In the US, manufacturers have been required to meet average fuel consumption standards since 1975. Otherwise, manufacturers will be fined US$5 every 0.1 mile/gallon per vehicle. Customers may also be punished if a newly bought vehicle exceeds the standard by a big margin. Thanks to the compulsory fuel efficiency policy, the US has saved 190 million gallons of raw oil and US$92 billion in 2000 alone.

 

Auto industry insiders say that once the above-mentioned regulation is enacted, domestic high fuel consumption cars like SUV and luxury sedans with big cubic capacity will be the first to feel the impact. "Under such standards, SUV manufacturers like the Great Wall, Zhongxing, Beijing Jeep and big cubic capacity sedan manufacturers like Honda, Volkswagen and General Motor will be affected to some extent," said the regulation drafter.

 

Experts predict that most sedan manufacturers will increase investments on fuel-saving diesel sedans. Some manufacturers started pilot projects in this area as early as 2000.

 

It is said that the SDRC will release a new Auto Industry Development Policy to overhaul the entire industry. From the start of the auto project review and approval process, the development policy will hopefully eradicate industrial irregularities like shabby vehicle assembly, illegal transfer and sales of vehicle product quality certificates, and illegally setting up affiliated companies.

 

Capital without technology will be strictly blocked to enter the auto segment.
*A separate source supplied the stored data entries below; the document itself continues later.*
import Literature.NumberTheory.EllipticCurves.HeegnerPointsKolyvaginCebotarevProofs
import Literature.NumberTheory.GaloisRepresentations.AbsGaloisInvolutions
import Literature.NumberTheory.GaloisRepresentations.CyclotomicCharacterReductionProofs
import Mathlib.RingTheory.RootsOfUnity.AlgebraicallyClosed
import HarnessLib

/-!
# Howard 2004, Lemma 1.6.2 — the Čebotarev step, module-free: inert primes of an imaginary quadratic
# field whose Frobenius is `(ug)^τ (ug)` for an ABSTRACT involutive lift `τ` of complex conjugation

Topic `NumberTheory/GaloisCohomology/Howard2004` (input of Howard's Lemma 1.6.4, the residual Galois
input of the print leaf G87 `Howard2004.thm161_dvrKolyvaginBound` = Thm. 1.6.1; cell
`pub/bsd-print-x9`, seat `bsd-line-x10b-p1-w6` g8).  THEOREMS ONLY: no definition, no named fact,
no instance, no notation, no `sorry`.

Printed source.  B. Howard, *The Heegner point Kolyvagin system*, Compositio Math. **140** (2004)
= arXiv:1202.6340, Lemma 1.6.2 (arXiv Lemma 2.6.2, p. 11 L30–58), proof: «… we may choose some
`σ ∈ G` such that `η = (τσ)²`.  By the Cebotarev theorem, there are infinitely many primes `ℓ` of
`ℚ` whose Frobenius class in `Gal(E/ℚ)` is equal to `τσ`, and at which the localizations of `c^±`
are unramified.  For such an `ℓ`, the image of `c^±` under
`H¹(K,T̄) → H¹(K_ℓ,T̄) → H¹_unr(K_ℓ,T̄) ≅ T̄` (the final isomorphism being evaluation at the
Frobenius of the prime of `K` above `ℓ`) is equal to `c^±(η) ≠ 0`.»  The same step is McCallum
1991, Prop. 3.1 (proof): «By the Čebotarev density theorem, there are infinitely many primes `l`
such that `Frob(l)` contains `τρ` … `l` has residue class degree `2` … `Frob(λ') = (τρ)² = ρ^τ·ρ`»,
which the tree proves for the classes `H¹(K, E[p^M])` of an elliptic curve and for `τ` a CHOSEN
complex conjugation `c₀ ∈ Γ_ℚ` transported to `K̄`
(`EllipticCurves.exists_kolyvaginPrime_gt_of_galoisElement`, Steps C–F).

What is here (module-free, and for the ABSTRACT involutive lift `τ` of the `ConjugationDatum` of
`Howard2004/SelmerTriples.lean` — any ring involution `τ` of `K̄` lifting the non-trivial
automorphism `σ` of the imaginary quadratic field `K`):

* §1 `exists_absGaloisTransport_eq`, `isComplexConjugation_of_absGaloisTransport_eq` — `τ` IS the
  transport of an element `c₀ ∈ Γ_ℚ`, which is a complex conjugation for `ℚ ⊂ ℝ` (Artin–Schreier,
  tree `exists_isComplexConjugation_of_sq_eq_one`); `sq_absGaloisRestrict_eq_of_absGaloisTransport_eq`
  — «`(τσ)² = σ^τ σ`» in `Γ_ℚ`;
* §2 `smul_eq_inv_of_isComplexConjugation_of_pow_eq_one`, `apply_eq_inv_of_isLiftOfAut_of_pow_eq_one`
  — a complex conjugation, hence every involutive lift `τ`, INVERTS the roots of unity of `K̄`
  (this is what makes Howard's primes satisfy `p^{2k-1} ∣ ℓ + 1`, i.e. lie in `𝓛_{2k-1}(T)`);
* §3 `smul_eq_pow_of_isArithFrobAt_rat` — an arithmetic Frobenius of `Γ_ℚ` above `ℓ` raises the
  roots of unity of order prime to `ℓ` to the `ℓ`-th power (Mathlib
  `AlgHom.IsArithFrobAt.apply_of_pow_eq_one`, unwrapped from `\bar ℤ`);
* §4 **`exists_inert_prime_isArithFrobAt_conjGal_mul`** — THE STEP: for `U ≤ Γ_K` open (Howard:
  `Γ_E`), `g ∈ Γ_K` (Howard: a lift of `σ ∈ Gal(E/L)`), a finite set `B` of rational primes and a
  finite set `S` of places of `K` to avoid, there are a prime `ℓ ∉ B` INERT in `K`, its place
  `w ∉ S`, `u ∈ U`, and a prime `𝔔 ∣ w` of `\bar ℤ_K` at which `(ug)^τ (ug)` is an arithmetic
  Frobenius; moreover `τ((ug)ζ) = ζ^ℓ` for every root of unity `ζ ∈ K̄` of order prime to `ℓ`
  («`Frob_ℓ = τσ` on `μ_m`»), whence `m ∣ ℓ + 1` whenever `ug` fixes `μ_m` (§2).

HONEST FRAMING.  This is NOT Lemma 1.6.2 (the `τ`-eigenspace argument from H.1/H.5(a) producing
`η` with `c^±(η) ≠ 0`, and the local criterion «`loc_λ c = 0 ⟺ c(Frob_λ) = 0`» for an abstract
discrete Galois module, remain), not Lemma 1.6.4, not Thm. 1.6.1; `thm161_dvrKolyvaginBound` is
NOT proved; no summit statement is proved; the Birch–Swinnerton-Dyer conjecture is not proved by
any of this.  Input named fact: the Čebotarev density theorem `Automorphic.chebotarev_artinRep`
(a hypothesis; PROVED in the tree as `Automorphic.chebotarev_artinRep_holds`).

References: [Howard2004HeegnerKolyvagin] Lemma 1.6.2 (arXiv 2.6.2) and §1.2 Def. 1.2.1
(`𝓛_s(T)`); [McCallumLMS1991] §3 Prop. 3.1 (proof); [GrossLMS1991] §3 (3.3), §9;
[TateGCFT1967] §2.4 (Čebotarev); [ArtinSchreier1927Kennzeichnung] Satz 4.
-/

set_option autoImplicit false

noncomputable section

open scoped Classical Pointwise
open Function NumberField IsDedekindDomain Field

universe u

namespace Literature.NumberTheory.GaloisCohomology.Howard2004

open Literature.NumberTheory.GaloisRepresentations
open Literature.NumberTheory.EllipticCurves

/-! ## §1 The abstract involutive lift as an element of `Γ_ℚ` -/

section Transport

variable {K : Type u} [Field K] [NumberField K]

/-- A lift `τ` of `σ ∈ Aut(K/ℚ)` to `K̄` is the transport `e c₀ e⁻¹` (tree `absGaloisTransport`,
along `e : ℚ̄ ≃ K̄`) of an element `c₀ ∈ Γ_ℚ` — namely of `e⁻¹ τ e` (Howard: «`τ ∈ Gal(ℚ̄/ℚ)`
is a fixed complex conjugation … the action of `G_K` extends to `G_ℚ = G_K ⋊ ⟨τ⟩`»).
[cite: Howard2004HeegnerKolyvagin, §1.3 Hypothesis H.5 preamble (arXiv p. 7 L33–41)] -/
theorem exists_absGaloisTransport_eq {σ : K ≃ₐ[ℚ] K}
    {τ : AlgebraicClosure K ≃+* AlgebraicClosure K} (ht : IsLiftOfAut σ τ) :
    ∃ c₀ : absoluteGaloisGroup ℚ,
      ∀ y, absGaloisTransport (K := ℚ) (L := K) c₀ y = τ y := by
  refine ⟨(absGaloisTransport (K := ℚ) (L := K)).symm ht.algEquiv, fun y => ?_⟩
  rw [MulEquiv.apply_symm_apply]
  rfl

/-- If `τ` lifts `σ ≠ 1` and is an involution, the element `c₀ ∈ Γ_ℚ` it transports is a
non-trivial involution of `Γ_ℚ`, hence — by the Artin–Schreier theorem (tree
`exists_isComplexConjugation_of_sq_eq_one`) and the uniqueness of `ℚ →+* ℝ` — a complex
conjugation for `ℚ ⊂ ℝ` (`IsComplexConjugation (Rat.castHom ℝ)`).
[cite: ArtinSchreier1927Kennzeichnung, Satz 4] -/
theorem isComplexConjugation_of_absGaloisTransport_eq {σ : K ≃ₐ[ℚ] K} (hσ : σ ≠ 1)
    {τ : AlgebraicClosure K ≃+* AlgebraicClosure K} (ht : IsLiftOfAut σ τ)
    (hinv : Function.Involutive τ) {c₀ : absoluteGaloisGroup ℚ}
    (hc₀ : ∀ y, absGaloisTransport (K := ℚ) (L := K) c₀ y = τ y) :
    IsComplexConjugation (Rat.castHom ℝ) c₀ := by
  have h1 : c₀ ≠ 1 := by
    intro h
    apply hσ
    ext x
    apply (algebraMap K (AlgebraicClosure K)).injective
    rw [← ht x, ← hc₀, h, map_one, AlgEquiv.one_apply, AlgEquiv.one_apply]
  have h2 : c₀ ^ 2 = 1 := by
    apply (absGaloisTransport (K := ℚ) (L := K)).injective
    ext y
    rw [pow_two, map_mul, AlgEquiv.mul_apply, hc₀, hc₀, hinv y, map_one, AlgEquiv.one_apply]
  obtain ⟨φ, hφ⟩ := exists_isComplexConjugation_of_sq_eq_one c₀ h1 h2
  rwa [Subsingleton.elim φ (Rat.castHom ℝ)] at hφ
Local governments will not be allowed to use the state's financial appropriation to establish or expand auto projects. All commercial banks are forbidden to provide loans to auto projects that haven't passed the review and approval process and land resource authorities are not allowed to grant land for such purposes.

 

Meanwhile, to those whole vehicle manufacturers without correspondent design and development capabilities, the state authorities will set a time for them to reform and improve. Those failing to meet demands within the time limit will be ordered to retreat from the whole vehicle-manufacturing segment.